No qemu or libvirt updates were applied. Just kernel updates and a handful of other stuff.

Seems this issue is specific to the latest kernel

old version worked:
Linux fs7 4.4.0-83-generic #106

new version did not:
Linux fs7 4.4.0-89-generic #112-Ubuntu

== Comment: #4 - Gustavo Bueno Romero <email address hidden> - 2017-08-09 20:26:42 ==
Looks like 46a704f8409f79fd66567ad3f8a7304830a84293 was backported on 88 but e47057151422a67ce08747176fa21cb3b526a2c9 was not:

[gromero@localhost ubuntu-xenial]$ git remote -vv
origin git://kernel.ubuntu.com/ubuntu/ubuntu-xenial.git (fetch)
origin git://kernel.ubuntu.com/ubuntu/ubuntu-xenial.git (push)

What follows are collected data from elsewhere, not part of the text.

import Literature.NumberTheory.LFunctions.FordZetaBoundKappa
import Literature.NumberTheory.LFunctions.FordZetaBoundCrude
import Literature.NumberTheory.LFunctions.FordZetaBoundTail
import Mathlib.Analysis.SumIntegralComparisons
import HarnessLib

/-!
# Ford's bound `|ζ(σ + it)| ≤ 76.2 t^{4.45(1−σ)^{3/2}} log^{2/3} t` from his exponential-sum bound (Ford 2002, Theorem 1 from Theorem 2)

Topic `Literature/NumberTheory/LFunctions`. Final file of the PROVED deduction of Theorem 1 of
K. Ford, *Vinogradov's integral and bounds for the Riemann zeta function*, Proc. London Math.
Soc. (3) 85 (2002), 565–633 (arXiv:1910.08209, whose numbering is used) — the named fact
`Literature.NumberTheory.LFunctions.zeta_bound_ford` of `VinogradovKorobov.lean` — from
Theorem 2 of the same paper (the explicit Vinogradov–Korobov bound for the zeta sums):

  **Theorem 2.** For a positive integer `N ≤ t` and `λ = log t/log N`,
  `S(N, t) := max_{0<u≤1} max_{N<R≤2N} |∑_{N<n≤R} (n+u)^{−it}| ≤ 9.463 N^{1 − 1/(133.66 λ²)}`.

"Proof of Theorem 1. Apply Lemma 7.3 using `C = 9.463`, `D = 133.66` (from Theorem 2)." (§7).
The main theorem of this file,
`Literature.NumberTheory.LFunctions.zeta_bound_ford_of_exp_sum_bound`, is exactly this
implication, with Theorem 2 — AS PRINTED, for `0 < u ≤ 1`, written with the exponent
`1 − (log N)²/(133.66 (log t)²) = 1 − 1/(133.66 λ²)` — as an explicit HYPOTHESIS. Theorem 2 is
deliberately not vendored as a named fact here (D-0026: this strand adds no unproved
declaration); it is the whole content of §§2–6 of the source (explicit bounds for Vinogradov's
mean value `J_{s,k}(P)`, Theorem 3; incomplete systems, Theorem 4; the ranges `λ ≥ 87`,
Lemmas 5.2–5.3, `1 ≤ λ ≤ 2.6`, Lemma 6.2, `2.6 ≤ λ ≤ 87`, Lemma 6.8), a theory of its own, and
discharging `zeta_bound_ford` is now literally the task of proving that hypothesis.

## The deduction (Lemmas 7.1–7.3 of the source) as proved in the tree

* `FordZetaBoundCrude.lean` — Lemma 7.1 (crude range): the bound of Theorem 1 holds outright for
  `σ ≤ 15/16` (all `t ≥ 3`) and for `3 ≤ t ≤ e^{300}` (`FordVK.zeta_bound_ford_crude`), from the
  order-`0` Euler–Maclaurin formula ((4.11.2), `AFE.norm_zeta_sub_sum_add_le`).
* `FordZetaBoundTail.lean` — the role of Lemma 7.2: `‖ζ(s) − ∑_{n ≤ ⌊t⌋} n^{−s}‖ ≤ 1` for
  `σ ≥ 15/16`, `t ≥ e^{300}` (`FordVK.norm_zeta_sub_sum_le_one`), by (4.11.2) at `U ≍ t²` and
  Kusmin–Landau on the dyadic blocks beyond the height.
* this file — Lemma 7.3 (the main range): dyadic blocks `(2^i, 2^{i+1}]` of `∑_{n ≤ ⌊t⌋} n^{−s}`
  (`VdC.dyadic_bound`), each bounded by the MINIMUM of the trivial bound `N^{1−σ}` and the
  partial-summation bound `N^{−σ} S(N,t) ≤ 9.463 e^{a i − b i³}`
  (`a = (1−σ) log 2`, `b = log³2/(133.66 log²t)`; `FordVK.norm_sum_Ioc_one_le_dyadic`); the
  resulting sum of minima is compared with integrals (`FordVK.sum_Ico_le_integral_add`, a
  unimodal-sequence lemma; `FordVK.dyadic_sum_le`) and, after the substitution
  `x log 2 = u (133.66 log² t)^{1/3}`, `(1−σ)(133.66 log²t)^{1/3} = 3y²`, with the `κ`-lemma of
  `FordZetaBoundKappa.lean` (`FordVK.kappa_le'`: the constant `10` in place of the source's
  `9.463 · 1.0875`); finally `e^{2y³} = t^{(2/9)√(3·133.66)(1−σ)^{3/2}} ≤ t^{4.45(1−σ)^{3/2}}`,
  `(133.66)^{1/3} ≤ 5.113`, `1/log 2 ≤ 1.443`, giving the certified constant
  `(2 + e^{1.3³} + 2·9.463)/300^{2/3} + 10·5.113·1.443 < 74.5 ≤ 76.2`
  (`FordVK.zeta_bound_ford_main_of_tail`).
* Theorem 2 enters through its consequence at `u = 0` (`u → 0⁺` by continuity,
  `FordVK.norm_sum_Ioc_cpow_le_of_shifted`).

Deviation from the printed proof of Lemma 7.3, recorded for faithfulness: the source bounds
every block by `C e^{g(j)}` and needs the numerical supremum
`e^{−2y³}∫_0^∞ e^{3y²u−u³} du ≤ 1.0875034`, which is what makes `A = 76.2` tight to `1.5·10⁻⁴`;
taking the minimum with the trivial block bound (Theorem 2 is weaker than the trivial bound
exactly for `u < (log 9.463)^{1/3}`) lowers the needed constant to `≈ 7.06·(133.66)^{1/3}/log 2`
and leaves room for elementary certified numerics. The crossover between the crude and the main
range is moved from `10^{100}` to `e^{300}`. The statement proved is Theorem 1 exactly as printed
(first inequality, `A = 76.2`, `B = 4.45`).

## References

* K. Ford, *Vinogradov's integral and bounds for the Riemann zeta function*, Proc. London Math.
  Soc. (3) 85 (2002), 565–633; arXiv:1910.08209 — Theorem 1, Theorem 2, Lemmas 7.1–7.3 and the
  "Proof of Theorem 1" (§7). (`Ford2002`)
-/

noncomputable section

[gromero@localhost ubuntu-xenial]$ git log Ubuntu-4.4.0-83.106..Ubuntu-4.4.0-89.112 --oneline | fgrep "Preserve userspace HTM state properly"
a97e978 KVM: PPC: Book3S HV: Preserve userspace HTM state properly
[gromero@localhost ubuntu-xenial]$ git log Ubuntu-4.4.0-83.106..Ubuntu-4.4.0-89.112 --oneline | fgrep "Enable TM before accessing TM registers"
[gromero@localhost ubuntu-xenial]$ git tag --contains a97e978574f41ffcf1813c180aba2772d46fbb5b
Ubuntu-4.4.0-88.111
Ubuntu-4.4.0-89.112
Ubuntu-raspi2-4.4.0-1066.74
Ubuntu-raspi2-4.4.0-1067.75
Ubuntu-snapdragon-4.4.0-1068.73
Ubuntu-snapdragon-4.4.0-1069.74

So
https://github.com/torvalds/linux/commit/46a704f8409f79fd66567ad3f8a7304830a84293 is present in ISO but https://github.com/torvalds/linux/commit/e47057151422a67ce08747176fa21cb3b526a2c9 is not.

bugproxy (bugproxy) on 2017-08-10
tags: added: architecture-ppc64le bugnameltc-157436 severity-critical targetmilestone-inin---
Changed in ubuntu:
assignee: nobody → Ubuntu on IBM Power Systems Bug Triage (ubuntu-power-triage)
affects: ubuntu → linux (Ubuntu)
Changed in ubuntu-power-systems:
importance: Undecided → Critical
no longer affects: qemu
Changed in ubuntu-power-systems:
assignee: nobody → Canonical Server Team (canonical-server)

Hi,
there was a related case in bug 1664622.

The TL;DR of this was:
1. even with all qemu patches identified by IBM and upstream while working on this the issue still showed up.
2. newer kernels (>=4.8, but also newer 4.4 kernels than those on the release itself worked - that matches the report here)
3. the conclusion was that nothing can/has-to be done for qemu [1]
4. there was no way to fix the initial 16.04.0 iso, but that was considered ok since 16.04.2 worked

Mapping to this bug here it seems that a further update to 4.4 might have broken it "again" as identified by Gustavo in in this report.

I added all this to complete the context for everybody else, but for now qemu stays at won't fix for the reasons and assumptions haven't changed since our last check on this issue.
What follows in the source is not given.